How Much Energy Storage Do You Need to Back Up the London Array?

If you’re using underwater energy bags, you’d need 812,000 cubic meters’ worth

3 min read

A dozen white windmill with yellow bases protruding from the ocean on a partly cloudy day.
The London Array, the world's biggest offshore wind farm, generates 630 megawatts off the coast of Kent.
Photo: London Array

Storing electricity underwater in the form of compressed air is a tantalizing notion that could, if it works, help solve the intermittency problem of wind, solar, and other renewable sources. That “if” is a big one, though, because there are many details engineers have yet to nail down for underwater compressed-air energy storage (UW-CAES). One company that’s been trying to nail down those details is the Canadian start-up Hydrostor. I recently wrote about its plans to deploy the world’s first commercial UW-CAES system in Lake Ontario.

The Hydrostor system will use electricity from the Toronto Hydro power grid to run a compressor; the compressed air will then be stored in flexible energy bags submerged at a depth of about 80 meters. Later, the air will be run through a turbine when the energy is needed.

For all that effort, the system will be able to supply just a megawatt of electricity for up to three hours. Eventually, the company is aiming for a capacity of 20 to 30 megawatts that can be discharged over 10 to 20 hours. But a big wind or solar farm would require a lot more storage than that. How much? Well, the offshore wind farm known as the London Array has 175 turbines and an installed capacity of 630 megawatts. To compensate for a one-day lull would require up to 812,000 cubic meters of compressed air, according to an analysis by Maxim de Jong. He’s the design engineer and CEO of Thin Red Line Aerospace, which makes energy bags and also inflatable space structures. 

That figure assumes an average output of 30 percent, or 189 MW, which means you'd need 4.54 GWh of storage. De Jong also assumed the bags are at a depth of 500 meters and have an energy density of at least 5.59 kWh/m3. An isothermal compressed-air storage system, in which the air temperature is kept constant as the air is being compressed, would have that kind of energy density, according to research by de Jong together with Andrew J. Pimm and Seamus Garvey, both of the University of Nottingham. The three collaborated on an underwater storage experiment deployed off the coast of Scotland in 2012. More efficient than isothermal would be an adiabatic compressed-air storage system, in which the heat from the compressed air is removed, stored, and then used to heat the air when it’s expanded; that would yield an energy density of around 10.32 kWh/m3.

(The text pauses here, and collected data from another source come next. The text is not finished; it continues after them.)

import Summits.Ventures.HSemireg.WedgeHankelRecurrenceGaussChebyshevAntiPeriods
import Mathlib.Data.Nat.Fib.Basic

/-!
# Venture HSemireg — **FIBONACCI AND LUCAS VALUES OF THE VIETA–LUCAS POLYNOMIALS: in every commutative ring `S_n(3) = F_{2n+2}` and `C_n(3) = L_{2n} = 2F_{2n+1} − F_{2n}`, `S_n(−3) = (−1)^n F_{2n+2}`,
# `C_n(−3) = (−1)^n L_{2n}`; for any `x` with `x² = 5`: `C_{2k}(x) = L_{2k}`, `C_{2k+1}(x) = F_{2k+1}·x`, `S_{2k}(x) = L_{2k+1}`, `S_{2k+1}(x) = F_{2k+2}·x`; over `ℝ` the trigonometric product
# `F_{2n+2} = ∏_{k=1}^{n} (3 − 2cos(kπ∕(n+1)))`** (Lucas's law `U_{m(n+1)}∕U_m = S_n(V_m)` at `m = 2`, and `√5 = φ − ψ`)

HONEST FRAMING. Part of the Lean index of the computation cell `pub-hsemireg` (seat p10 gen 49, Sunday typer «UNIFORM-IN-n»).  Polynomial algebra over a commutative ring (Mathlib
`Polynomial.Chebyshev.S ∕ C`, `Nat.fib`) and the real product of N500; no variety, no cohomology theory, no sheaf, no Ext group and no semiregularity map is constructed here; nothing here says that
HC / HC_CM / HC_AV holds; no Literature fact (unproved `Prop`) is declared or used.  Custodian versions as in `WedgeHankelSiegelIdeal` (1/3).
SOURCES (cited).  E. Lucas, *Théorie des fonctions numériques simplement périodiques*, Amer. J. Math. 1 (1878) 184–240, §§ 9–11 (`U_{mn} ∕ U_m` as a polynomial in `V_m`); P. Ribenboim, *My Numbers,
My Friends* (Springer 2000), Ch. 1, (2.8)–(2.10) and §4 (`U_n(3, 1) = F_{2n}`, `V_n(3, 1) = L_{2n}`); T. Koshy, *Fibonacci and Lucas Numbers with Applications* (Wiley 2001), Ch. 17 and identity
`F_n = ∏_{k=1}^{⌊(n−1)∕2⌋} (3 + 2cos(2kπ∕n))`-type trigonometric products (here in the `S_n` normalisation); N. Garnier, O. Ramaré, *Fibonacci numbers and trigonometric identities*, Fibonacci
Quart. 46∕47 (2008∕09) 56–61.
PROOF TYPED HERE.  (1) `F_{m+4} + F_m = 3F_{m+2}` (Mathlib `Nat.fib_add_two` three times), so `n ↦ F_{2n+2}` and `n ↦ 2F_{2n+1} − F_{2n}` satisfy `a_{n+2} = 3a_{n+1} − a_n` with the initial values
of `S_n(3)` (`1, 3`) resp. `C_n(3)` (`2, 3`): two-step induction with `S_add_two ∕ C_add_two`; parity (N519 `chebyshevS_eval_neg`, `chebyshevC_eval_neg`) for `x = −3`; (2) for `x² = 5` the pairs
`(C_{2k}(x), C_{2k+1}(x))`, `(S_{2k}(x), S_{2k+1}(x))` by induction on `k` with `5F_{j+1} − L_j = L_{j+2}`, `L_{j+1} − F_j = F_{j+2}` (`linear_combination` on `Nat.fib_add_two`); (3) N500
`chebyshevS_eq_prod_real` at `X = 3`.
DEDUP DISCLOSURE (`rg -ln Chebyshev Summits Literature | xargs rg -ln 'Nat.fib'` — no Chebyshev–Fibonacci file; `rg -n 'eval 3|eval \\(3' Summits/Ventures/HSemireg`, 2026-09-04): the tree's
`Literature/NumberTheory/LucasSequences/*` types the general `U_n(P,Q) ∕ V_n(P,Q)` theory (Binet, subsequences, law of repetition) and this chapter's N476 ∕ N483 read `gcd`s through it, but the
values of Mathlib's `Chebyshev.S ∕ C` at `3`, `−3`, `x² = 5` in terms of Mathlib's `Nat.fib` and the product for `F_{2n+2}` are not typed; Mathlib has `Nat.fib_add_two`, `Real.goldenRatio` Binet
(`Real.coe_fib_eq`) but no Chebyshev link; 0 hits for the 10 names below.

WHAT IS IN THE TREE.  N519 `chebyshevS_eval_neg`, `chebyshevC_eval_neg`; N500 `chebyshevS_eq_prod_real`; Mathlib `Nat.fib_zero ∕ fib_one ∕ fib_two ∕ fib_add_two`, `S_add_two`, `C_add_two`,
`S_zero ∕ S_one ∕ C_zero ∕ C_one`, `Nat.twoStepInduction`.
THIS FILE (namespace `Summit.Ventures.HSemireg.Wedge.HankelOuter` continued; CHAINED on N525; 0 definitions):
* §1291 `fib_add_four_add_fib` (`F_{m+4} + F_m = 3F_{m+2}`), **`chebyshevS_eval_three`** (`S_n(3) = F_{2n+2}`), **`chebyshevC_eval_three`** (`C_n(3) = 2F_{2n+1} − F_{2n}`),
  **`chebyshevS_eval_neg_three`**, **`chebyshevC_eval_neg_three`**, **`chebyshevC_eval_of_sq_eq_five`** (`C_{2k}(x) = 2F_{2k+1} − F_{2k}`, `C_{2k+1}(x) = F_{2k+1} x`),
  **`chebyshevS_eval_of_sq_eq_five`** (`S_{2k}(x) = 2F_{2k+2} − F_{2k+1}`, `S_{2k+1}(x) = F_{2k+2} x`), **`chebyshevC_eval_sqrt_five_odd`**, **`chebyshevS_eval_sqrt_five_odd`** (over `ℝ`, `x = √5`),
  **`fib_two_mul_add_two_eq_prod_cos`** (`F_{2n+2} = ∏_{k<n} (3 − 2cos((k+1)π∕(n+1)))`).
CAVEATS.  Lucas numbers are written `L_j = 2F_{j+1} − F_j` (Mathlib has no `Nat.lucas`); all ring statements are cast from `ℕ` via `Nat.cast`.  Nothing Ext-side.  New names only.
-/

open Module Polynomial
open scoped Matrix Polynomial

namespace Summit.Ventures.HSemireg.Wedge.HankelOuter

/-! ## §1291. Fibonacci and Lucas values of `S_n`, `C_n` -/

/-- `F_{m+4} + F_m = 3F_{m+2}` (the bisection recurrence of the Fibonacci numbers). [Ribenboim 2000, Ch. 1 (2.8); this file, §1291] -/
theorem fib_add_four_add_fib (m : ℕ) : Nat.fib (m + 4) + Nat.fib m = 3 * Nat.fib (m + 2) := by
  have h2 : Nat.fib (m + 2) = Nat.fib m + Nat.fib (m + 1) := Nat.fib_add_two
  have h3 : Nat.fib (m + 3) = Nat.fib (m + 1) + Nat.fib (m + 2) := Nat.fib_add_two
  have h4 : Nat.fib (m + 4) = Nat.fib (m + 2) + Nat.fib (m + 3) := Nat.fib_add_two
  omega

/-! ### `x = 3` and `x = −3` -/

/-- **`S_n(3) = F_{2n+2}`** in every commutative ring (`1, 3, 8, 21, 55, …`; Lucas: `U_{2(n+1)} ∕ U_2 = S_n(V_2)`). [Lucas 1878, §9; Ribenboim 2000, Ch. 1 §4; this file, §1291] -/
theorem chebyshevS_eval_three {R : Type*} [CommRing R] (n : ℕ) : (Polynomial.Chebyshev.S R (n : ℤ)).eval 3 = (Nat.fib (2 * n + 2) : R) := by
  induction n using Nat.twoStepInduction with
  | zero => simp
  | one => simp [show Nat.fib 4 = 3 from rfl]
  | more n ih0 ih1 =>
    rw [show ((n + 2 : ℕ) : ℤ) = (n : ℤ) + 2 by push_cast; ring, Polynomial.Chebyshev.S_add_two, show (n : ℤ) + 1 = ((n + 1 : ℕ) : ℤ) by push_cast; ring,
      eval_sub, eval_mul, eval_X, ih0, ih1]
    have h := fib_add_four_add_fib (2 * n + 2)
    rw [show 2 * n + 2 + 4 = 2 * (n + 2) + 2 by ring, show 2 * n + 2 + 2 = 2 * (n + 1) + 2 by ring] at h
    have h' : ((Nat.fib (2 * (n + 2) + 2) + Nat.fib (2 * n + 2) : ℕ) : R) = ((3 * Nat.fib (2 * (n + 1) + 2) : ℕ) : R) := by rw [h]
    push_cast at h'
    linear_combination -h'

/-- **`C_n(3) = L_{2n} = 2F_{2n+1} − F_{2n}`** in every commutative ring (`2, 3, 7, 18, 47, …`; Lucas: `V_{2n} = V_n(V_2)`). [Lucas 1878, §9; Ribenboim 2000, Ch. 1 §4; this file, §1291] -/
theorem chebyshevC_eval_three {R : Type*} [CommRing R] (n : ℕ) : (Polynomial.Chebyshev.C R (n : ℤ)).eval 3 = 2 * (Nat.fib (2 * n + 1) : R) - (Nat.fib (2 * n) : R) := by
  induction n using Nat.twoStepInduction with
  | zero => norm_num
  | one => norm_num [show Nat.fib 3 = 2 from rfl]
  | more n ih0 ih1 =>
    rw [show ((n + 2 : ℕ) : ℤ) = (n : ℤ) + 2 by push_cast; ring, Polynomial.Chebyshev.C_add_two, show (n : ℤ) + 1 = ((n + 1 : ℕ) : ℤ) by push_cast; ring,
      eval_sub, eval_mul, eval_X, ih0, ih1]
    have ha := fib_add_four_add_fib (2 * n + 1)
    have hb := fib_add_four_add_fib (2 * n)
    rw [show 2 * n + 1 + 4 = 2 * (n + 2) + 1 by ring, show 2 * n + 1 + 2 = 2 * (n + 1) + 1 by ring] at ha
    rw [show 2 * n + 4 = 2 * (n + 2) by ring, show 2 * n + 2 = 2 * (n + 1) by ring] at hb
    have ha' : ((Nat.fib (2 * (n + 2) + 1) + Nat.fib (2 * n + 1) : ℕ) : R) = ((3 * Nat.fib (2 * (n + 1) + 1) : ℕ) : R) := by rw [ha]
    have hb' : ((Nat.fib (2 * (n + 2)) + Nat.fib (2 * n) : ℕ) : R) = ((3 * Nat.fib (2 * (n + 1)) : ℕ) : R) := by rw [hb]
    push_cast at ha' hb'
    linear_combination -2 * ha' + hb'

/-- **`S_n(−3) = (−1)^n F_{2n+2}`** in every commutative ring. [Ribenboim 2000, Ch. 1 §4; this file, §1291] -/
theorem chebyshevS_eval_neg_three {R : Type*} [CommRing R] (n : ℕ) : (Polynomial.Chebyshev.S R (n : ℤ)).eval (-3) = (-1) ^ n * (Nat.fib (2 * n + 2) : R) := by
  rw [chebyshevS_eval_neg, chebyshevS_eval_three]

/-- **`C_n(−3) = (−1)^n L_{2n}`** in every commutative ring. [Ribenboim 2000, Ch. 1 §4; this file, §1291] -/
theorem chebyshevC_eval_neg_three {R : Type*} [CommRing R] (n : ℕ) :
    (Polynomial.Chebyshev.C R (n : ℤ)).eval (-3) = (-1) ^ n * (2 * (Nat.fib (2 * n + 1) : R) - (Nat.fib (2 * n) : R)) := by
  rw [chebyshevC_eval_neg, chebyshevC_eval_three]

/-! ### `x² = 5` (`x = φ − ψ = φ + φ⁻¹`) -/

/-- **For `x² = 5`: `C_{2k}(x) = L_{2k} = 2F_{2k+1} − F_{2k}` and `C_{2k+1}(x) = F_{2k+1}·x`** in every commutative ring (`t = φ`: `φ + φ⁻¹ = √5`, `C_n(√5) = φⁿ + (−ψ)ⁿ`).
[Koshy 2001, Ch. 17; Ribenboim 2000, Ch. 1; this file, §1291] -/
theorem chebyshevC_eval_of_sq_eq_five {R : Type*} [CommRing R] {x : R} (hx : x ^ 2 = 5) (k : ℕ) :
    (Polynomial.Chebyshev.C R ((2 * k : ℕ) : ℤ)).eval x = 2 * (Nat.fib (2 * k + 1) : R) - (Nat.fib (2 * k) : R) ∧
      (Polynomial.Chebyshev.C R ((2 * k + 1 : ℕ) : ℤ)).eval x = (Nat.fib (2 * k + 1) : R) * x := by
  induction k with
  | zero => exact ⟨by norm_num, by simp⟩
  | succ k ih =>
    obtain ⟨ih0, ih1⟩ := ih
    have f2 : (Nat.fib (2 * k + 2) : R) = Nat.fib (2 * k) + Nat.fib (2 * k + 1) := by
      have h : Nat.fib (2 * k + 2) = Nat.fib (2 * k) + Nat.fib (2 * k + 1) := Nat.fib_add_two
      rw [h, Nat.cast_add]
    have f3 : (Nat.fib (2 * k + 3) : R) = Nat.fib (2 * k + 1) + Nat.fib (2 * k + 2) := by
      have h : Nat.fib (2 * k + 3) = Nat.fib (2 * k + 1) + Nat.fib (2 * k + 2) := Nat.fib_add_two
      rw [h, Nat.cast_add]
    have heven : (Polynomial.Chebyshev.C R ((2 * (k + 1) : ℕ) : ℤ)).eval x = 2 * (Nat.fib (2 * (k + 1) + 1) : R) - (Nat.fib (2 * (k + 1)) : R) := by
      rw [show ((2 * (k + 1) : ℕ) : ℤ) = ((2 * k : ℕ) : ℤ) + 2 by push_cast; ring, Polynomial.Chebyshev.C_add_two, show ((2 * k : ℕ) : ℤ) + 1 = ((2 * k + 1 : ℕ) : ℤ) by push_cast; ring,
        eval_sub, eval_mul, eval_X, ih1, ih0, show 2 * (k + 1) + 1 = 2 * k + 3 by ring, show 2 * (k + 1) = 2 * k + 2 by ring]
      linear_combination (Nat.fib (2 * k + 1) : R) * hx - 2 * f3 - f2
    refine ⟨heven, ?_⟩
    rw [show ((2 * (k + 1) + 1 : ℕ) : ℤ) = ((2 * k + 1 : ℕ) : ℤ) + 2 by push_cast; ring, Polynomial.Chebyshev.C_add_two, show ((2 * k + 1 : ℕ) : ℤ) + 1 = ((2 * (k + 1) : ℕ) : ℤ) by push_cast; ring,
      eval_sub, eval_mul, eval_X, heven, ih1, show 2 * (k + 1) + 1 = 2 * k + 3 by ring, show 2 * (k + 1) = 2 * k + 2 by ring]
    linear_combination x * f3

/-- **For `x² = 5`: `S_{2k}(x) = L_{2k+1} = 2F_{2k+2} − F_{2k+1}` and `S_{2k+1}(x) = F_{2k+2}·x`** in every commutative ring. [Koshy 2001, Ch. 17; Ribenboim 2000, Ch. 1; this file, §1291] -/
theorem chebyshevS_eval_of_sq_eq_five {R : Type*} [CommRing R] {x : R} (hx : x ^ 2 = 5) (k : ℕ) :
    (Polynomial.Chebyshev.S R ((2 * k : ℕ) : ℤ)).eval x = 2 * (Nat.fib (2 * k + 2) : R) - (Nat.fib (2 * k + 1) : R) ∧
      (Polynomial.Chebyshev.S R ((2 * k + 1 : ℕ) : ℤ)).eval x = (Nat.fib (2 * k + 2) : R) * x := by
  induction k with
  | zero => exact ⟨by norm_num, by simp⟩
  | succ k ih =>
    obtain ⟨ih0, ih1⟩ := ih
    have f3 : (Nat.fib (2 * k + 3) : R) = Nat.fib (2 * k + 1) + Nat.fib (2 * k + 2) := by
      have h : Nat.fib (2 * k + 3) = Nat.fib (2 * k + 1) + Nat.fib (2 * k + 2) := Nat.fib_add_two
      rw [h, Nat.cast_add]
    have f4 : (Nat.fib (2 * k + 4) : R) = Nat.fib (2 * k + 2) + Nat.fib (2 * k + 3) := by
      have h : Nat.fib (2 * k + 4) = Nat.fib (2 * k + 2) + Nat.fib (2 * k + 3) := Nat.fib_add_two
      rw [h, Nat.cast_add]
    have heven : (Polynomial.Chebyshev.S R ((2 * (k + 1) : ℕ) : ℤ)).eval x = 2 * (Nat.fib (2 * (k + 1) + 2) : R) - (Nat.fib (2 * (k + 1) + 1) : R) := by
      rw [show ((2 * (k + 1) : ℕ) : ℤ) = ((2 * k : ℕ) : ℤ) + 2 by push_cast; ring, Polynomial.Chebyshev.S_add_two, show ((2 * k : ℕ) : ℤ) + 1 = ((2 * k + 1 : ℕ) : ℤ) by push_cast; ring,
        eval_sub, eval_mul, eval_X, ih1, ih0, show 2 * (k + 1) + 2 = 2 * k + 4 by ring, show 2 * (k + 1) + 1 = 2 * k + 3 by ring]
      linear_combination (Nat.fib (2 * k + 2) : R) * hx - 2 * f4 - f3
    refine ⟨heven, ?_⟩
    rw [show ((2 * (k + 1) + 1 : ℕ) : ℤ) = ((2 * k + 1 : ℕ) : ℤ) + 2 by push_cast; ring, Polynomial.Chebyshev.S_add_two, show ((2 * k + 1 : ℕ) : ℤ) + 1 = ((2 * (k + 1) : ℕ) : ℤ) by push_cast; ring,
      eval_sub, eval_mul, eval_X, heven, ih1, show 2 * (k + 1) + 2 = 2 * k + 4 by ring, show 2 * (k + 1) + 1 = 2 * k + 3 by ring]
    linear_combination x * f4

/-- **`C_{2k+1}(√5) = F_{2k+1}·√5`** over `ℝ`. [Koshy 2001, Ch. 17; this file, §1291] -/
theorem chebyshevC_eval_sqrt_five_odd (k : ℕ) : (Polynomial.Chebyshev.C ℝ ((2 * k + 1 : ℕ) : ℤ)).eval (Real.sqrt 5) = Nat.fib (2 * k + 1) * Real.sqrt 5 :=
  (chebyshevC_eval_of_sq_eq_five (Real.sq_sqrt (by norm_num : (0 : ℝ) ≤ 5)) k).2

/-- **`S_{2k+1}(√5) = F_{2k+2}·√5`** over `ℝ`. [Koshy 2001, Ch. 17; this file, §1291] -/
theorem chebyshevS_eval_sqrt_five_odd (k : ℕ) : (Polynomial.Chebyshev.S ℝ ((2 * k + 1 : ℕ) : ℤ)).eval (Real.sqrt 5) = Nat.fib (2 * k + 2) * Real.sqrt 5 :=
  (chebyshevS_eval_of_sq_eq_five (Real.sq_sqrt (by norm_num : (0 : ℝ) ≤ 5)) k).2

/-! ### A trigonometric product for `F_{2n+2}` -/

/-- **`F_{2n+2} = ∏_{k<n} (3 − 2cos((k+1)π∕(n+1)))`** (`S_n(3)` through the real factorisation of `S_n`, N500). [Garnier–Ramaré 2008; Koshy 2001, Ch. 17; this file, §1291] -/
theorem fib_two_mul_add_two_eq_prod_cos (n : ℕ) : (Nat.fib (2 * n + 2) : ℝ) = ∏ k ∈ Finset.range n, (3 - 2 * Real.cos ((k + 1) * Real.pi / (n + 1))) := by
  rw [← chebyshevS_eval_three (R := ℝ) n, chebyshevS_eq_prod_real, eval_prod]
  exact Finset.prod_congr rfl fun k _ => by rw [eval_sub, eval_X, eval_C]

end Summit.Ventures.HSemireg.Wedge.HankelOuter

Photo: Thin Red Line Aerospace
DESIGNER BAG: This 5-meter-diameter bag was developed by Thin Red Line Aerospace for an underwater energy storage trial in Scotland in 2012.

So how many bags do you need to store 812,000 cubic meters of compressed air? Size matters, of course, so if your bags are, say, 41 meters in diameter—comparable to NASA’s Echo II balloon satellite launched in 1964—you’d need 23 of them, de Jong says. If, on the other hand, you were using much smaller bags, like the 5-m-diameter ones used in the Scottish trial, you’d need more than 27,500, de Jong says. To restrain and anchor the buoyant vessels, you’d need plenty of strong rope, made from Dyneema, Spectra, or something comparable, and plenty of ballast. (De Jong’s paper is available here [PDF].)  

Photo: NASA/Glenn Research Center
SIZE MATTERS: To compensate for a one-day lull in the London Array, the world's largest offshore wind installation, you'd need 23 energy bags as big as NASA's 41-meter-diameter Echo II balloon satellite, according to calculations by Maxim de Jong of Thin Red Line Aerospace.

That’s just for the London Array. In June the UK approved another giant offshore wind farm, the East Anglia ONE, which will be twice the size of the London Array. Worldwide, offshore wind capacity grew nearly 40 percent last year. So commercializing energy bags on a wide scale won’t be trivial. “That’s why I wrote this paper,” says de Jong. “So people will get an idea just how much compressed air we’re talking about.”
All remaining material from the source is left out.